We all know the mantra of electronics: faster, smaller, cheaper. Ever since Gordon Moore at Intel recognized the correlation between device density and time, we, as an industry, have been obsessed with cramming as much electronics into as small a space as possible. The obsession with device density has enabled some of the greatest technological achievements of humanity. Yet, there is no one rule to govern all of electronics, no one device trend that satisfies all needs. There are still a great many designs that can don’t have the strict space constraints that others have. There is freedom there, freedom to explore other avenues with benefits that would have to be left behind when having to fit within a very small box. It is not an insignificant portion of the market, it is far more than first-year engineering students beginning to learn about circuits and tinkering with a small bag filled with resistors, capacitors, and inductors.
We recognize that here at KEMET—the demand for high-quality, precision leaded components is still strong and we continue to serve that market. Part of what has enabled our longevity over the past 100 years is the leaded components that some of our competitors have forgotten about or outright chosen to ignore. Our Aximax and Goldmax lines of leaded ceramic capacitors still have a place at KEMET and within the market.
Most components end up spending their entire operational lives mounted onto a PCB. Most? So, what about those that don’t end up getting mounted on a PCB? There are many occasions where space constraints are so tight that there is no space for a PCB. Many electrical motors have capacitors attached to the leads of the carbon brushes. Those are not there for show, they are there to absorb the commutation noise that comes from the inductive spikes, which occur because of the rapid connecting and disconnecting between the commutator bars of the rotor. Without those capacitors, the amount of electrical noise and interference created by electrical motors would be significant.
Have you ever used and old electric drill around a radio? When you pull that trigger, the radio goes from your favorite music station to static. The shift happens because the old drill does not have capacitors to absorb the electrical commutation noise. The resulting electromagnetic interference overpowers the radio signal. Losing your favorite song for a few seconds while doing some drilling is not a major loss, but the same could happen to your WiFi signal, Bluetooth signal, or cellular signal as the interference may reach those bands as well.

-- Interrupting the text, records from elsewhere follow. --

import Mathlib
import Summits.KontsevichZagierPeriods.Zeta5Search.TS1RayMinors
import Summits.KontsevichZagierPeriods.Zeta5Search.TS1RayDominanceLow
import HarnessLib

/-!
# ζ(5) search — (QV) and (P̂V) on the WHOLE TOP_STAIR #1 ray (H1), every direction `j`, all `n`: the counting range `2p ≤ 17n` and the assembly

Cell `pub-zeta5` (HONEST FRAMING: systematic search; no irrationality claim unless certified), TRACK «DENOM-LAW» D1 prover seat
(denom-prover-d1 g13, `HOME/denom-law/prover-d1/ATTEMPT-13.md` §4).  Completes `TS1RayMinors` (`2p > 17n`) below the first period by COUNTING, exactly as
g12's `FlagRayMinorsAll`: on `152n < 35p`, `2p ≤ 17n` the interval certificate of `TS1RayDominanceLow` (`ts1_mid_bounds`: margin
`L + min(0,3+L) − (refund − N_p) ≥ 0` and `N_p ≥ 1`, `L` the counting lower bound of every class exponent) dominates both minor laws
(`min(0,5+L) + min(0,3+L) ≥ L + min(0,3+L)` for `L ≤ 0`), and on `35p ≤ 152n + 23` the tree's linear counts `mul_countBound_ge` / `mul_pairFloors_ge`
give `2L + N_p ≥ −5`, `L + N_p ≥ 1`, `N_p ≥ 1`.  Results: **`ts1RayQV`, `ts1RayPhatV` — (QV) `v_p(U(b)W(b+e_j) − U(b+e_j)W(b)) ≥ refund − N_p` and
(P̂V) `v_p(U(b)V(b+e_j) − U(b+e_j)V(b)) ≥ refund − 1 − N_p` for `b = b(n) = n·(34;14,…,8)`, EVERY `n ≥ 1`, every `1 ≤ j ≤ 7`, every prime `p ≥ 5` with
`p² > 34n + 2`** — and the nodes `QMinorValuationLaw` / `PhatMinorValuationLaw` restricted to the ray with binders verbatim (`qMinorValuationLaw_on_h1`,
plus the window; `phatMinorValuationLaw_on_h1`).  With g11's record ray and g12's flag ray, all four gen-2 g5 laws ((WV) tree-wide, (CV), (QV), (P̂V))
are theorems for every `n` on all three long-row census rays.  MODEL/structure-side valuation bookkeeping; the ∀-b nodes stay OPEN; nothing about ζ(5);
no γ; records in print UNMOVED.
-/

open Finset

namespace Summit.KontsevichZagierPeriods.Zeta5Search.StairTS1

open Summit.KontsevichZagierPeriods.Zeta5Search.ClusterValuation
open Summit.KontsevichZagierPeriods.Zeta5Search.CasoratianValuation (InPolytope shift casoratian pairFloors refund minorQ minorPhat)
open Summit.KontsevichZagierPeriods.Zeta5Search.WedgeDictionary (dOf coeffU coeffW coeffV)
open Summit.KontsevichZagierPeriods.Zeta5Search.CellKit (bLin)
open Summit.KontsevichZagierPeriods.Zeta5Search.CellA (classExp_le_classNu)
open Summit.KontsevichZagierPeriods.Zeta5Search.ClusterValuation.MinorBounds

/-! ## §2 The low range `2p ≤ 17n` by counting -/

/-- **(QV) and (P̂V) on `152n < 35p`, `2p ≤ 17n`** from the interval certificate of `TS1RayDominanceLow` (`ts1_mid_bounds`). -/
theorem minors_mid (n j p : ℕ) (hn : 1 ≤ n) (hj1 : 1 ≤ j) (hj7 : j ≤ 7) (hprime : p.Prime) (hp5 : 5 ≤ p)
    (hwin : ((bLin (8 * n) (6 * n) n) 0 + 2 : ℤ) < (p : ℤ) ^ 2) (hlo : 152 * n < 35 * p) (hhi : 2 * p ≤ 17 * n) :
    (minorQ (bLin (8 * n) (6 * n) n) j ≠ 0 →
      refund (bLin (8 * n) (6 * n) n) p - pairFloors (bLin (8 * n) (6 * n) n) p ≤ padicValRat p (minorQ (bLin (8 * n) (6 * n) n) j)) ∧
    (minorPhat (bLin (8 * n) (6 * n) n) j ≠ 0 →
      refund (bLin (8 * n) (6 * n) n) p - 1 - pairFloors (bLin (8 * n) (6 * n) n) p ≤ padicValRat p (minorPhat (bLin (8 * n) (6 * n) n) j)) := by
  haveI : Fact p.Prime := ⟨hprime⟩
  have hp : 0 < p := hprime.pos
  have hb := inPolytope_h1 n
  obtain ⟨hmargin, hN1⟩ := ts1_mid_bounds n p hp hlo hhi
  set L : ℤ := (bLin (8 * n) (6 * n) n 0) / (p : ℤ)
      - ∑ j ∈ range 7, ((bLin (8 * n) (6 * n) n 0 - 2 * bLin (8 * n) (6 * n) n (j + 1)) / (p : ℤ) + 1) with hLdef
  set N : ℤ := pairFloors (bLin (8 * n) (6 * n) n) p with hNdef
  have hEL : ∀ x, x < p → L ≤ classExp (bLin (8 * n) (6 * n) n) p x := fun x hx => classExp_ge_count _ hb hp hx
  have hmb := minors_of_bounds (bLin (8 * n) (6 * n) n) hb hj1 (inPolytope_shift_h1_j hn j hj1 hj7) hp5 hwin (min 0 (5 + L)) (min 0 (3 + L)) L
    (min_le_left _ _) (min_le_left _ _) (fun x hx _ => by have := hEL x hx; have := min_le_right (0:ℤ) (5 + L); omega)
    (fun x hx _ => by have := hEL x hx; have := min_le_right (0:ℤ) (3 + L); omega)
    (fun x hx _ => (hEL x hx).trans (classExp_le_classNu _ p x))
  have hr : refund (bLin (8 * n) (6 * n) n) p ≤ 1 := min_le_left _ _
  refine ⟨fun hne => le_trans ?_ (hmb.1 hne), fun hne => le_trans ?_ (hmb.2 hne)⟩
  · rcases le_or_gt L 0 with hL0 | hL0
    · have h1 : min (0:ℤ) (5 + L) + min 0 (3 + L) ≥ L + min 0 (3 + L) := by
        rcases le_or_gt (5 + L) 0 with h5 | h5
        · rw [min_eq_right h5]; linarith [min_le_right (0:ℤ) (3+L)]
        · rw [min_eq_left h5.le]; linarith
      linarith
    · rw [min_eq_left (by linarith : (0:ℤ) ≤ 5 + L), min_eq_left (by linarith : (0:ℤ) ≤ 3 + L)]
      linarith
  · have h1 : min (0:ℤ) (5 + L) + L ≥ L + min 0 (3 + L) := by
      rcases le_or_gt (5 + L) 0 with h5 | h5
      · rw [min_eq_right h5, min_eq_right (by linarith : (3:ℤ) + L ≤ 0)]; linarith
      · rw [min_eq_left h5.le]; linarith [min_le_left (0:ℤ) (3 + L)]
    linarith

/-- **(QV) and (P̂V) on `35p ≤ 152n + 23`** by the tree's linear counts (`p·L ≥ −2d − 8p + 1`, `p·N_p ≥ 3(b₀+2d) − 21(p−1)`), which give
`2L + N_p ≥ −5`, `L + N_p ≥ 1`, `N_p ≥ 1`. -/
theorem minors_small (n j p : ℕ) (hn : 1 ≤ n) (hj1 : 1 ≤ j) (hj7 : j ≤ 7) (hprime : p.Prime) (hp5 : 5 ≤ p)
    (hwin : ((bLin (8 * n) (6 * n) n) 0 + 2 : ℤ) < (p : ℤ) ^ 2) (hsmall : 35 * p ≤ 152 * n + 23) :
    (minorQ (bLin (8 * n) (6 * n) n) j ≠ 0 →
      refund (bLin (8 * n) (6 * n) n) p - pairFloors (bLin (8 * n) (6 * n) n) p ≤ padicValRat p (minorQ (bLin (8 * n) (6 * n) n) j)) ∧
    (minorPhat (bLin (8 * n) (6 * n) n) j ≠ 0 →
      refund (bLin (8 * n) (6 * n) n) p - 1 - pairFloors (bLin (8 * n) (6 * n) n) p ≤ padicValRat p (minorPhat (bLin (8 * n) (6 * n) n) j)) := by
  haveI : Fact p.Prime := ⟨hprime⟩
  have hp : 0 < p := hprime.pos
  have hpZ : (0 : ℤ) < p := by exact_mod_cast hp
  have hn1 : (1 : ℤ) ≤ n := by exact_mod_cast hn
  have hb := inPolytope_h1 n
  set L : ℤ := (bLin (8 * n) (6 * n) n) 0 / (p : ℤ) - ∑ j ∈ range 7, (((bLin (8 * n) (6 * n) n) 0 - 2 * (bLin (8 * n) (6 * n) n) (j + 1)) / (p : ℤ) + 1) with hLdef
  set N : ℤ := pairFloors (bLin (8 * n) (6 * n) n) p with hNdef
  have hcL := mul_countBound_ge (bLin (8 * n) (6 * n) n) hp
  have hcN := mul_pairFloors_ge (bLin (8 * n) (6 * n) n) hp
  rw [← hLdef, dOf_h1] at hcL
  rw [← hNdef, dOf_h1, w0] at hcN
  have hsm : (35 * p : ℤ) ≤ 152 * n + 23 := by exact_mod_cast hsmall
  -- `2L + N ≥ −5`, `L + N ≥ 1`, `N ≥ 1`
  have h1 : -5 ≤ 2 * L + N := by
    by_contra hc; push Not at hc
    have h : (p : ℤ) * (2 * L + N) ≤ (p : ℤ) * (-6) := mul_le_mul_of_nonneg_left (by omega) hpZ.le
    have e : (p : ℤ) * (2 * L + N) = 2 * ((p : ℤ) * L) + (p : ℤ) * N := by ring
    rw [e] at h
    linarith
  have h2 : 1 ≤ L + N := by
    by_contra hc; push Not at hc
    have h : (p : ℤ) * (L + N) ≤ (p : ℤ) * 0 := mul_le_mul_of_nonneg_left (by omega) hpZ.le
    have e : (p : ℤ) * (L + N) = (p : ℤ) * L + (p : ℤ) * N := by ring
    rw [e] at h
    linarith
  have h3 : 1 ≤ N := by
    by_contra hc; push Not at hc
    have h : (p : ℤ) * N ≤ (p : ℤ) * 0 := mul_le_mul_of_nonneg_left (by omega) hpZ.le
    linarith
  have hEL : ∀ x, x < p → L ≤ classExp (bLin (8 * n) (6 * n) n) p x := fun x hx => classExp_ge_count _ hb hp hx
  have hmb := minors_of_bounds (bLin (8 * n) (6 * n) n) hb hj1 (inPolytope_shift_h1_j hn j hj1 hj7) hp5 hwin (min 0 (5 + L)) (min 0 (3 + L)) L
    (min_le_left _ _) (min_le_left _ _) (fun x hx _ => by have := hEL x hx; have := min_le_right (0:ℤ) (5 + L); omega)
    (fun x hx _ => by have := hEL x hx; have := min_le_right (0:ℤ) (3 + L); omega)
    (fun x hx _ => (hEL x hx).trans (classExp_le_classNu _ p x))
  have hr : refund (bLin (8 * n) (6 * n) n) p ≤ 1 := min_le_left _ _
  refine ⟨fun hne => le_trans ?_ (hmb.1 hne), fun hne => le_trans ?_ (hmb.2 hne)⟩
  · rcases le_or_gt (5 + L) 0 with h5 | h5
    · rw [min_eq_right h5, min_eq_right (by linarith : (3:ℤ) + L ≤ 0)]; linarith
    · rw [min_eq_left h5.le]
      rcases le_or_gt (3 + L) 0 with h3' | h3'
      · rw [min_eq_right h3']; linarith
      · rw [min_eq_left h3'.le]; linarith
  · rcases le_or_gt (5 + L) 0 with h5 | h5
    · rw [min_eq_right h5]; linarith
    · rw [min_eq_left h5.le]; linarith

/-! ## §3 (QV) and (P̂V) on the whole ray H1 -/

/-- **(QV) ON THE WHOLE RAY H1 = TOP_STAIR #1, every direction `j`, all `n`**: for `n ≥ 1`, `1 ≤ j ≤ 7`, every prime `p ≥ 5` with `p² > 34n + 2` and
`minorQ_j(b(n)) ≠ 0`: `refund − N_p ≤ v_p(U(b)W(b+e_j) − U(b+e_j)W(b))`. -/
theorem ts1RayQV (n j p : ℕ) (hn : 1 ≤ n) (hj1 : 1 ≤ j) (hj7 : j ≤ 7) (hprime : p.Prime) (hp5 : 5 ≤ p)
    (hwin : (34 * n + 2 : ℤ) < (p : ℤ) ^ 2) (hne : minorQ (bLin (8 * n) (6 * n) n) j ≠ 0) :
    refund (bLin (8 * n) (6 * n) n) p - pairFloors (bLin (8 * n) (6 * n) n) p ≤ padicValRat p (minorQ (bLin (8 * n) (6 * n) n) j) := by
  haveI : Fact p.Prime := ⟨hprime⟩
  have hwin' : ((bLin (8 * n) (6 * n) n) 0 + 2 : ℤ) < (p : ℤ) ^ 2 := by rw [w0]; linarith
  by_cases h85 : 17 * n < 2 * p
  · exact (minors_gt85 (p := p) hn hj1 hj7 hprime h85).1 hne
  push Not at h85
  by_cases hlo : 152 * n < 35 * p
  · exact (minors_mid n j p hn hj1 hj7 hprime hp5 hwin' hlo h85).1 hne
  · exact (minors_small n j p hn hj1 hj7 hprime hp5 hwin' (by omega)).1 hne

/-- **(P̂V) ON THE WHOLE RAY H1 = TOP_STAIR #1, every direction `j`, all `n`**: `refund − 1 − N_p ≤ v_p(U(b)V(b+e_j) − U(b+e_j)V(b))`. -/
theorem ts1RayPhatV (n j p : ℕ) (hn : 1 ≤ n) (hj1 : 1 ≤ j) (hj7 : j ≤ 7) (hprime : p.Prime) (hp5 : 5 ≤ p)
    (hwin : (34 * n + 2 : ℤ) < (p : ℤ) ^ 2) (hne : minorPhat (bLin (8 * n) (6 * n) n) j ≠ 0) :
    refund (bLin (8 * n) (6 * n) n) p - 1 - pairFloors (bLin (8 * n) (6 * n) n) p ≤ padicValRat p (minorPhat (bLin (8 * n) (6 * n) n) j) := by
  haveI : Fact p.Prime := ⟨hprime⟩
  have hwin' : ((bLin (8 * n) (6 * n) n) 0 + 2 : ℤ) < (p : ℤ) ^ 2 := by rw [w0]; linarith
  by_cases h85 : 17 * n < 2 * p
  · exact (minors_gt85 (p := p) hn hj1 hj7 hprime h85).2 hne
  push Not at h85
  by_cases hlo : 152 * n < 35 * p
  · exact (minors_mid n j p hn hj1 hj7 hprime hp5 hwin' hlo h85).2 hne
  · exact (minors_small n j p hn hj1 hj7 hprime hp5 hwin' (by omega)).2 hne

/-- **The node `QMinorValuationLaw` restricted to TOP_STAIR #1**, binders verbatim with `b := b(n)`, plus the window `p² > b₀ + 2`
(the node itself asks every prime `p ≥ 5`; below the window this file's tools do not reach). -/
theorem qMinorValuationLaw_on_h1 (n j p : ℕ) (hn : 1 ≤ n) (hwin : ((bLin (8 * n) (6 * n) n) 0 + 2 : ℤ) < (p : ℤ) ^ 2) :
    InPolytope (bLin (8 * n) (6 * n) n) → 1 ≤ j → j ≤ 7 → InPolytope (shift (bLin (8 * n) (6 * n) n) j) →
    p.Prime → 5 ≤ p → minorQ (bLin (8 * n) (6 * n) n) j ≠ 0 →
      refund (bLin (8 * n) (6 * n) n) p - pairFloors (bLin (8 * n) (6 * n) n) p ≤ padicValRat p (minorQ (bLin (8 * n) (6 * n) n) j) := by
  intro _ hj1 hj7 _ hprime hp5 hne
  rw [w0] at hwin
  exact ts1RayQV n j p hn hj1 hj7 hprime hp5 (by linarith) hne

/-- **The node `PhatMinorValuationLaw` restricted to TOP_STAIR #1**, binders verbatim with `b := b(n)`. -/
theorem phatMinorValuationLaw_on_h1 (n j p : ℕ) (hn : 1 ≤ n) :
    InPolytope (bLin (8 * n) (6 * n) n) → 1 ≤ j → j ≤ 7 → InPolytope (shift (bLin (8 * n) (6 * n) n) j) →
    p.Prime → 5 ≤ p → ((bLin (8 * n) (6 * n) n) 0 + 2 : ℤ) < (p : ℤ) ^ 2 → minorPhat (bLin (8 * n) (6 * n) n) j ≠ 0 →
      refund (bLin (8 * n) (6 * n) n) p - 1 - pairFloors (bLin (8 * n) (6 * n) n) p ≤ padicValRat p (minorPhat (bLin (8 * n) (6 * n) n) j) := by
  intro _ hj1 hj7 _ hprime hp5 hwin hne
  rw [w0] at hwin
  exact ts1RayPhatV n j p hn hj1 hj7 hprime hp5 (by linarith) hne

end Summit.KontsevichZagierPeriods.Zeta5Search.StairTS1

As cars become more and more connected over RF, all the various motors that power electronics, such as wipers, seats, windows, pumps, and powertrain, may use capacitors to absorb those inductive voltage spikes that can wreak havoc on other electronics, if left unchecked. The future of transportation is autonomous and those self-driving cars that will soon dominate our roads will be in constant communication with one another and with infrastructure. Mission critical communication systems need to operate in real time with no latency. The noise generated by electric motors will need to be mitigated such as to keep those critical lines of communication clear and noise free.
Not all electronics live their lives in static, air-conditioned environments or held in shatter-proof cases. Some electrical systems, such as those in automotive and industrial applications, can consist of extreme temperature, vibration, and humidity. MLCCs are rigid bodies of ceramic material that are sintered together in a very hard, monolithic structure. But many times, hard also equals brittle. The most common failure mode of MLCCs is cracking due to flexing of the PCB. Similar to mechanical vibrations due to the piezoelectric effect being decoupled from the board using leaded components, the leaded connections can also help mitigate the mechanical stresses that can travel to the ceramic body and cause cracking.
No, leaded components are not a thing of the past. They still play a role in many electronic systems because of some of their benefits. When using ceramic capacitors, it is common to hear some low-level buzzing or hum when used in switching applications. The hum occurs because of something called the piezoelectric effect. Without getting too deep into the physics of it, the piezoelectric effect is the phenomenon that converts electrical energy in to mechanical energy. In the case of electronics, the effect can sometimes manifest itself as a low-grade hum when the electrical energy that was converted to mechanical energy causes MLCCs to vibrate. The vibrations can sometimes hit the resonant frequency of the PCB and create audible noise and cause the hum. Many low-cost electronics do not take steps to account for the microphonic noise that comes from the piezoelectric effect. There are many ways to mitigate this effect. One of the easiest ways is to decouple the ceramic body from the PCB such as using a lead frame. Using leaded components is another way to mitigate the vibrations that arise from the piezoelectric effect because the mechanical vibrations are decoupled from the PCB.
KEMET’s Aximax and Goldmax line of leaded ceramic capacitors offer the mechanical robustness that certain applications require.